With the line containing "(D4) ∧ CAP+tail;" as the first line and the last line of the records as the final one, reproduce that range exactly.

☆ ☆ ☆ ☆ ☆ ☆ ☆

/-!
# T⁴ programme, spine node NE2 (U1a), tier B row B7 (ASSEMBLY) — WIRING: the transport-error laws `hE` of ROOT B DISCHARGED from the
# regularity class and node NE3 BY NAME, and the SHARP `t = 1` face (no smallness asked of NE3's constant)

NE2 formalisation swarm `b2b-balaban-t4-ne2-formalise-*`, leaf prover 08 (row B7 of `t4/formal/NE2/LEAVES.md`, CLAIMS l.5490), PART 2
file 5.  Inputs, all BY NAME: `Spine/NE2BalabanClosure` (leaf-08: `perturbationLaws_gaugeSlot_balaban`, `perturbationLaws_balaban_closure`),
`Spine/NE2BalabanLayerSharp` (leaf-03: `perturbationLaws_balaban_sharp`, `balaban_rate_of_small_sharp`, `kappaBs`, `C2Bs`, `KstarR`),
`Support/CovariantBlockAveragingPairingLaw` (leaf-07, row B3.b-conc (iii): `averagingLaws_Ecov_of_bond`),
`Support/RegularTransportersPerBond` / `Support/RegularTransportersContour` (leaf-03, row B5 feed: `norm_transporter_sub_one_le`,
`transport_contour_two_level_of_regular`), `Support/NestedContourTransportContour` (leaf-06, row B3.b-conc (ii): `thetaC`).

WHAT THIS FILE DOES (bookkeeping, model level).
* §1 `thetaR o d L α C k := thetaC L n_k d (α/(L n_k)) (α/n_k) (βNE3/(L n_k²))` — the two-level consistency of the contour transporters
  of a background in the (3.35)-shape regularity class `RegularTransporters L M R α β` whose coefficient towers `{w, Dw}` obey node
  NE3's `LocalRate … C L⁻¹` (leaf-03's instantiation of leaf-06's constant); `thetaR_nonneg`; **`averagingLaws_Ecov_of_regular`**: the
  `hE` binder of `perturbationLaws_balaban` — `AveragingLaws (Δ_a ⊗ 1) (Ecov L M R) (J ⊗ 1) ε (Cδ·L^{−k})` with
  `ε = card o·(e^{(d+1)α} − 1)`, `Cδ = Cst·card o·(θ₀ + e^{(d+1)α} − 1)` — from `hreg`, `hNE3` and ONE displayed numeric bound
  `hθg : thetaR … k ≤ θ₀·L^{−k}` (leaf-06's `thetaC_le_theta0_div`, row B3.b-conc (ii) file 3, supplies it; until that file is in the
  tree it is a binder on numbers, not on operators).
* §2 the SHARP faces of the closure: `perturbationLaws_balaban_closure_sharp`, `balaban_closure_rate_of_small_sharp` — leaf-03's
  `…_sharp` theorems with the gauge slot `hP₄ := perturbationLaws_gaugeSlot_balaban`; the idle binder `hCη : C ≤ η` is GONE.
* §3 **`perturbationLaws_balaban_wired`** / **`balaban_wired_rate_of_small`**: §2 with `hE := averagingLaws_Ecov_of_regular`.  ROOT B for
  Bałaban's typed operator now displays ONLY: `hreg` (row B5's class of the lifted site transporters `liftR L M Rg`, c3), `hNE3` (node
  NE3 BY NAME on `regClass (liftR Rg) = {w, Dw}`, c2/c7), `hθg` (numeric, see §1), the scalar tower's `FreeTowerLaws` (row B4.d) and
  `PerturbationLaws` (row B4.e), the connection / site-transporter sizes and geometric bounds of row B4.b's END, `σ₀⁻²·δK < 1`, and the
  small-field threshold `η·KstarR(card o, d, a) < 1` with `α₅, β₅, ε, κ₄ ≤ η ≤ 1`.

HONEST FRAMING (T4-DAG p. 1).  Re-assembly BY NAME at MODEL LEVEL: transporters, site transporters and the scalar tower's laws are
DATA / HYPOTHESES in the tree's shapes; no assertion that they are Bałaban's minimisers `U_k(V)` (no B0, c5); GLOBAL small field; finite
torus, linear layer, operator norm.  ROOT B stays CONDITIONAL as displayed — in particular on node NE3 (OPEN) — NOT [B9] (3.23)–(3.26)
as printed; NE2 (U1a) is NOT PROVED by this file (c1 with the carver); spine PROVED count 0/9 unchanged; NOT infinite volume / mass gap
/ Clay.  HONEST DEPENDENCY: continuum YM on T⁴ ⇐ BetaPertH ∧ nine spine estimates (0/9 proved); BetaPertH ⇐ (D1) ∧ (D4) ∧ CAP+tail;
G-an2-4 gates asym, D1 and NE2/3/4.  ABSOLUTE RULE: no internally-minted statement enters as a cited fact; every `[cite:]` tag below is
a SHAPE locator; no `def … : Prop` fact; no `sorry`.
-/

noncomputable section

☆ ☆ ☆ ☆ ☆ ☆ ☆

Answer to this problem
/ Clay.  HONEST DEPENDENCY: continuum YM on T⁴ ⇐ BetaPertH ∧ nine spine estimates (0/9 proved); BetaPertH ⇐ (D1) ∧ (D4) ∧ CAP+tail;
G-an2-4 gates asym, D1 and NE2/3/4.  ABSOLUTE RULE: no internally-minted statement enters as a cited fact; every `[cite:]` tag below is
a SHAPE locator; no `def … : Prop` fact; no `sorry`.
-/

noncomputable section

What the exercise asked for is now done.